1. Field of the Invention
The present invention relates generally to the field of fuel cells and, more specifically, to a direct methanol fuel cell system in which active control of the concentration of methanol at a critical point within the cell allows dynamic response to changes in power demand while minimizing crossover of methanol through the cell's membrane.
2. Background Information
Fuel cells are devices in which an electrochemical reaction is used to generate electricity. A variety of materials may be suitable for use as a fuel, depending upon the materials chosen for the components of the cell. Organic materials, such as methanol or formaldehyde, are attractive choices for fuels due to their high specific energies.
Fuel cell systems may be divided into “reformer based” (i.e., those in which the fuel is processed in some fashion before it is introduced into the cell) or “direct oxidation” in which the fuel is fed directly into the cell without internal processing. Most currently available fuel cells are of the reformer-based type, and their fuel processing requirement limits their application to relatively large applications relative to direct oxidation systems.
An example of a direct oxidation system is the direct methanol fuel cell system or DMFC. In a DMFC, the electrochemical reaction at the anode is a conversion of methanol and water to CO2, H+ and e−. The hydrogen ions flow through a membrane electrolyte to the cathode, while the free electrons flow through a load which is normally connected between the anode and cathode. At the cathode, oxygen reacts with hydrogen ions and free electrons to form water.

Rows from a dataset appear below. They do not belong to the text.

import Summits.AtomisticToContinuum.Crystallization.Theorems.FrustratedLawDichotomyCapMatchCert
import Summits.AtomisticToContinuum.Crystallization.Theorems.FrustratedLawDichotomyTwoShellRigidityCutTol

/-!
# FrustratedLawDichotomy · crux `AperiodicFrustratedLawGap` (stmt-AtomisticToContinuum-27623) — the NINE FINITE CERTIFICATES with the
# tolerance `θ` as a parameter: `KR2(θ, η) ⟸` finite certificates at `θ`, and the column through the tolerance door (decomp-a2c, hand 2, gen 9)

`kr2Shape_of_finiteCerts` (p822220) is pinned to the registered literals `θ = 1/100`, `η = 1/20`.  All nine certificate statements
(`LinkCert θ`, `NoTwistCert θ P P'`, `CapMatchCert θ P`, `CappedCert θ η P`) and all reductions are θ-parametric, and so is the tolerance
door (p818040 / `kr2_of_cut_tol`, p820444).  This def-free file chains them:

* `kr2_of_finiteCerts_tol` : the nine certificates at `(θ, η)` ⟹ `KR2(θ, η)` (p818040's `h2` verbatim);
* `frustrationDensityGap_of_price_of_finiteCerts_tol` : `0 < θ ≤ 1/100 → η < 1/20 → Price θ →` nine certificates `→ FDG`;
* `aperiodicFrustratedLawGap_of_price_of_finiteCerts_tol` (crux, given `MuEquilibriumDoor`) and the `θ = 1/200` instance
  `aperiodicFrustratedLawGap_of_price_of_finiteCerts_200` — the fallback literal is served by the SAME nine finite statements at `1/200`.
`[folklore]`; def-free; no `sorry`.
-/

noncomputable section

namespace Summit.AtomisticToContinuum.Crystallization.Theorems.FrustratedLawDichotomyFiniteCertsTol

open Literature.Geometry.DiscreteGeometry
open Literature.MathematicalPhysics.StatisticalMechanics
open Summit.AtomisticToContinuum.Crystallization.Theorems.ChargedEnergyGapNegative (eStar charged)
open Summit.AtomisticToContinuum.Crystallization.Theorems.FrustratedLawDichotomyCappedRigidityCert (CappedCert)
open Summit.AtomisticToContinuum.Crystallization.Theorems.FrustratedLawDichotomyCappedRigidityCertPatterns (cappedRigidity_of_cert)
open Summit.AtomisticToContinuum.Crystallization.Theorems.FrustratedLawDichotomyLinkCert (LinkCert linkClassification_of_linkCert)
open Summit.AtomisticToContinuum.Crystallization.Theorems.FrustratedLawDichotomyNoTwistCert (NoTwistCert)
open Summit.AtomisticToContinuum.Crystallization.Theorems.FrustratedLawDichotomyCapMatchCert (CapMatchCert capForcing_of_certs)
open Summit.AtomisticToContinuum.Crystallization.Theorems.FrustratedLawDichotomyTwoShellRigidityCutTol
  (kr2_of_cut_tol frustrationDensityGap_of_price_of_cut_tol aperiodicFrustratedLawGap_of_price_of_cut_tol)

/-- **The nine finite certificates at `(θ, η)` ⟹ `KR2(θ, η)`** (hypothesis `h2` of the tolerance door p818040, verbatim). [folklore] -/
theorem kr2_of_finiteCerts_tol {θ η : ℝ} (hG : LinkCert θ)
    (hNff : NoTwistCert θ fccKissingPattern fccKissingPattern) (hNfh : NoTwistCert θ fccKissingPattern hcpKissingPattern)
    (hNhf : NoTwistCert θ hcpKissingPattern fccKissingPattern) (hNhh : NoTwistCert θ hcpKissingPattern hcpKissingPattern)
    (hCf : CapMatchCert θ fccKissingPattern) (hCh : CapMatchCert θ hcpKissingPattern)
    (hMf : CappedCert θ η fccKissingPattern) (hMh : CappedCert θ η hcpKissingPattern) :
    ∀ (N : ℕ) (y : Fin N → EuclideanSpace ℝ (Fin 3)), Function.Injective y → (∀ a b : Fin N, a ≠ b → (7 : ℝ) / 10 ≤ dist (y a) (y b)) → ∀ i : Fin N, Literature.Geometry.DiscreteGeometry.IsChargeFree θ y i → (∀ j : Fin N, (Literature.Geometry.DiscreteGeometry.bondGraph θ y).Adj i j → Literature.Geometry.DiscreteGeometry.IsChargeFree θ y j) → ∃ A : EuclideanSpace ℝ (Fin 3) →ₗᵢ[ℝ] EuclideanSpace ℝ (Fin 3), ((∃ τ : ↥Literature.Geometry.DiscreteGeometry.fccKissingPattern → Fin N, (∀ u : ↥Literature.Geometry.DiscreteGeometry.fccKissingPattern, (Literature.Geometry.DiscreteGeometry.bondGraph θ y).Adj i (τ u)) ∧ (∀ k : Fin N, (Literature.Geometry.DiscreteGeometry.bondGraph θ y).Adj i k → ∃ u : ↥Literature.Geometry.DiscreteGeometry.fccKissingPattern, τ u = k) ∧ (∀ u : ↥Literature.Geometry.DiscreteGeometry.fccKissingPattern, ‖(y (τ u) - y i) - Literature.Geometry.DiscreteGeometry.nearestDist y i • A (u : EuclideanSpace ℝ (Fin 3))‖ ≤ η * Literature.Geometry.DiscreteGeometry.nearestDist y i)) ∨ (∃ τ : ↥Literature.Geometry.DiscreteGeometry.hcpKissingPattern → Fin N, (∀ u : ↥Literature.Geometry.DiscreteGeometry.hcpKissingPattern, (Literature.Geometry.DiscreteGeometry.bondGraph θ y).Adj i (τ u)) ∧ (∀ k : Fin N, (Literature.Geometry.DiscreteGeometry.bondGraph θ y).Adj i k → ∃ u : ↥Literature.Geometry.DiscreteGeometry.hcpKissingPattern, τ u = k) ∧ (∀ u : ↥Literature.Geometry.DiscreteGeometry.hcpKissingPattern, ‖(y (τ u) - y i) - Literature.Geometry.DiscreteGeometry.nearestDist y i • A (u : EuclideanSpace ℝ (Fin 3))‖ ≤ η * Literature.Geometry.DiscreteGeometry.nearestDist y i))) :=
  kr2_of_cut_tol (linkClassification_of_linkCert hG) (capForcing_of_certs hNff hNfh hNhf hNhh hCf hCh) (cappedRigidity_of_cert hMf hMh)

/-- **`Price(θ)` ∧ the nine finite certificates at `(θ, η)` ⟹ FDG** for `0 < θ ≤ 1/100`, `η < 1/20`. [folklore] -/
theorem frustrationDensityGap_of_price_of_finiteCerts_tol {θ η : ℝ} (hθ0 : 0 < θ) (hθ1 : θ ≤ 1 / 100) (hη : η < 1 / 20)
    (hprice : ∃ κ : ℝ, 0 < κ ∧ ∀ (N : ℕ) (y : Fin N → EuclideanSpace ℝ (Fin 3)), Function.Injective y → κ * (charged θ y : ℝ) ≤ interactionEnergy lennardJones y - (N : ℝ) * eStar)
    (hG : LinkCert θ)
    (hNff : NoTwistCert θ fccKissingPattern fccKissingPattern) (hNfh : NoTwistCert θ fccKissingPattern hcpKissingPattern)
    (hNhf : NoTwistCert θ hcpKissingPattern fccKissingPattern) (hNhh : NoTwistCert θ hcpKissingPattern hcpKissingPattern)
    (hCf : CapMatchCert θ fccKissingPattern) (hCh : CapMatchCert θ hcpKissingPattern)
    (hMf : CappedCert θ η fccKissingPattern) (hMh : CappedCert θ η hcpKissingPattern) :
    ∃ κ : ℝ, 0 < κ ∧ ∃ C : ℝ, ∀ (N : ℕ) (y : Fin N → EuclideanSpace ℝ (Fin 3)), Function.Injective y → (∀ a b : Fin N, a ≠ b → (7 : ℝ) / 10 ≤ dist (y a) (y b)) → κ * N - C * (Nat.card {i : Fin N // ∃ (d η γ : ℝ) (A : EuclideanSpace ℝ (Fin 3) →ₗᵢ[ℝ] EuclideanSpace ℝ (Fin 3)), (∃ t : ↥Literature.Geometry.DiscreteGeometry.fccKissingPattern → EuclideanSpace ℝ (Fin 3), 0 < d ∧ 0 < γ ∧ η < 1 / 20 ∧ (∀ u : ↥Literature.Geometry.DiscreteGeometry.fccKissingPattern, t u ∈ (Set.range y) ∧ ‖(t u - (y i)) - d • A (u : EuclideanSpace ℝ (Fin 3))‖ ≤ η * d) ∧ (∀ s : EuclideanSpace ℝ (Fin 3), s ∈ (Set.range y) → s ≠ (y i) → d ≤ dist s (y i)) ∧ (∃ s : EuclideanSpace ℝ (Fin 3), s ∈ (Set.range y) ∧ s ≠ (y i) ∧ dist s (y i) ≤ d) ∧ (∀ s : EuclideanSpace ℝ (Fin 3), s ∈ (Set.range y) → s ≠ (y i) → dist s (y i) < 13 / 10 * d + γ → dist s (y i) ≤ 13 / 10 * d - γ ∧ s ∈ Set.range t)) ∨ (∃ t : ↥Literature.Geometry.DiscreteGeometry.hcpKissingPattern → EuclideanSpace ℝ (Fin 3), 0 < d ∧ 0 < γ ∧ η < 1 / 20 ∧ (∀ u : ↥Literature.Geometry.DiscreteGeometry.hcpKissingPattern, t u ∈ (Set.range y) ∧ ‖(t u - (y i)) - d • A (u : EuclideanSpace ℝ (Fin 3))‖ ≤ η * d) ∧ (∀ s : EuclideanSpace ℝ (Fin 3), s ∈ (Set.range y) → s ≠ (y i) → d ≤ dist s (y i)) ∧ (∃ s : EuclideanSpace ℝ (Fin 3), s ∈ (Set.range y) ∧ s ≠ (y i) ∧ dist s (y i) ≤ d) ∧ (∀ s : EuclideanSpace ℝ (Fin 3), s ∈ (Set.range y) → s ≠ (y i) → dist s (y i) < 13 / 10 * d + γ → dist s (y i) ≤ 13 / 10 * d - γ ∧ s ∈ Set.range t))} : ℝ) ≤ Literature.MathematicalPhysics.StatisticalMechanics.interactionEnergy Literature.MathematicalPhysics.StatisticalMechanics.lennardJones y - N * (⨅ Q : Literature.MathematicalPhysics.StatisticalMechanics.PeriodicConfiguration 3, Q.energyPerParticle Literature.MathematicalPhysics.StatisticalMechanics.lennardJones) :=
  frustrationDensityGap_of_price_of_cut_tol hθ0 hθ1 hη hprice (linkClassification_of_linkCert hG)
    (capForcing_of_certs hNff hNfh hNhf hNhh hCf hCh) (cappedRigidity_of_cert hMf hMh)

/-- **`AperiodicFrustratedLawGap` (crux of item 27623) BY NAME** from `MuEquilibriumDoor ∧ Price(θ)` and the nine finite certificates at
`(θ, η)`, `0 < θ ≤ 1/100`, `η < 1/20`. [folklore] -/
theorem aperiodicFrustratedLawGap_of_price_of_finiteCerts_tol {θ η : ℝ} (hθ0 : 0 < θ) (hθ1 : θ ≤ 1 / 100) (hη : η < 1 / 20)
    (hDoor : Summit.AtomisticToContinuum.Crystallization.Theses.GrainCoreNetworkSplit.MuEquilibriumDoor)
    (hprice : ∃ κ : ℝ, 0 < κ ∧ ∀ (N : ℕ) (y : Fin N → EuclideanSpace ℝ (Fin 3)), Function.Injective y → κ * (charged θ y : ℝ) ≤ interactionEnergy lennardJones y - (N : ℝ) * eStar)
    (hG : LinkCert θ)
    (hNff : NoTwistCert θ fccKissingPattern fccKissingPattern) (hNfh : NoTwistCert θ fccKissingPattern hcpKissingPattern)
    (hNhf : NoTwistCert θ hcpKissingPattern fccKissingPattern) (hNhh : NoTwistCert θ hcpKissingPattern hcpKissingPattern)
    (hCf : CapMatchCert θ fccKissingPattern) (hCh : CapMatchCert θ hcpKissingPattern)
    (hMf : CappedCert θ η fccKissingPattern) (hMh : CappedCert θ η hcpKissingPattern) :
    Summit.AtomisticToContinuum.Crystallization.Theses.FrustratedLawDichotomy.AperiodicFrustratedLawGap :=
  aperiodicFrustratedLawGap_of_price_of_cut_tol hθ0 hθ1 hη hDoor hprice (linkClassification_of_linkCert hG)
    (capForcing_of_certs hNff hNfh hNhf hNhh hCf hCh) (cappedRigidity_of_cert hMf hMh)

/-- **The fallback literal `θ = 1/200`, by name**: `MuEquilibriumDoor ∧ Price(1/200)` and the nine finite certificates at `θ = 1/200`,
`η < 1/20` ⟹ `AperiodicFrustratedLawGap`. [folklore] -/
theorem aperiodicFrustratedLawGap_of_price_of_finiteCerts_200 {η : ℝ} (hη : η < 1 / 20)
    (hDoor : Summit.AtomisticToContinuum.Crystallization.Theses.GrainCoreNetworkSplit.MuEquilibriumDoor)
    (hprice : ∃ κ : ℝ, 0 < κ ∧ ∀ (N : ℕ) (y : Fin N → EuclideanSpace ℝ (Fin 3)), Function.Injective y → κ * (charged (1 / 200 : ℝ) y : ℝ) ≤ interactionEnergy lennardJones y - (N : ℝ) * eStar)
    (hG : LinkCert (1 / 200))
    (hNff : NoTwistCert (1 / 200) fccKissingPattern fccKissingPattern) (hNfh : NoTwistCert (1 / 200) fccKissingPattern hcpKissingPattern)
    (hNhf : NoTwistCert (1 / 200) hcpKissingPattern fccKissingPattern) (hNhh : NoTwistCert (1 / 200) hcpKissingPattern hcpKissingPattern)
    (hCf : CapMatchCert (1 / 200) fccKissingPattern) (hCh : CapMatchCert (1 / 200) hcpKissingPattern)
    (hMf : CappedCert (1 / 200) η fccKissingPattern) (hMh : CappedCert (1 / 200) η hcpKissingPattern) :
    Summit.AtomisticToContinuum.Crystallization.Theses.FrustratedLawDichotomy.AperiodicFrustratedLawGap :=
  aperiodicFrustratedLawGap_of_price_of_finiteCerts_tol (by norm_num) (by norm_num) hη hDoor hprice hG hNff hNfh hNhf hNhh hCf hCh hMf hMh

end Summit.AtomisticToContinuum.Crystallization.Theorems.FrustratedLawDichotomyFiniteCertsTol

end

In addition, conventional DMFCs suffer from a problem which is well known to those skilled in the art: cross-over of methanol from the anode to the cathode through the membrane electrolyte, which causes significant loss in efficiency. Cross-over occurs because of the high solubility of methanol in the membrane electrolyte. In order to minimize cross-over, and thereby minimize the loss of efficiency, the concentration of methanol in the fuel feed stream is kept low (e.g., below 1M) by dilution with water. However, dilution of the methanol introduces other disadvantages: (1) the fuel cell's construction becomes more complicated and costly because of the structures and processes needed to store and manage the water; and (2) the energy per unit volume of the fuel cell, which is a critical factor in terms of the fuel cell's potential commercial applications, is reduced.
Many important applications of DMFCs require that the power source be able to vary its output in response to constantly changing electrical loads. There is a direct relationship between the electric load and the amount of methanol consumed. As such, it is desirable to vary the amount of methanol that is fed into the fuel cell, to supply slightly more fuel to the fuel cell than is consumed by the reaction that generates electricity. However, supplying substantially more fuel than is required has several disadvantages: it increases methanol crossover, which decreases efficiency of the system; in an open anode configuration, it increases the amount of fuel that passes through without reacting, thus wasting fuel; and in a closed anode configuration, it increases the volume of unreacted fuel that must be recirculated, consuming energy and increasing the demands on the system.
It is known to those skilled in the art that conventional efforts to actively control the methanol concentration, for the purposes of regulating the power output of a DMFC system and minimizing cross-over, have been accompanied by another disadvantage. In order to effect control using conventional methods, a methanol concentration sensor must be provided, the presence of which tends to further increase the cost and complexity of the fuel cell system as well as introduce an additional component whose failure could significantly affect performance.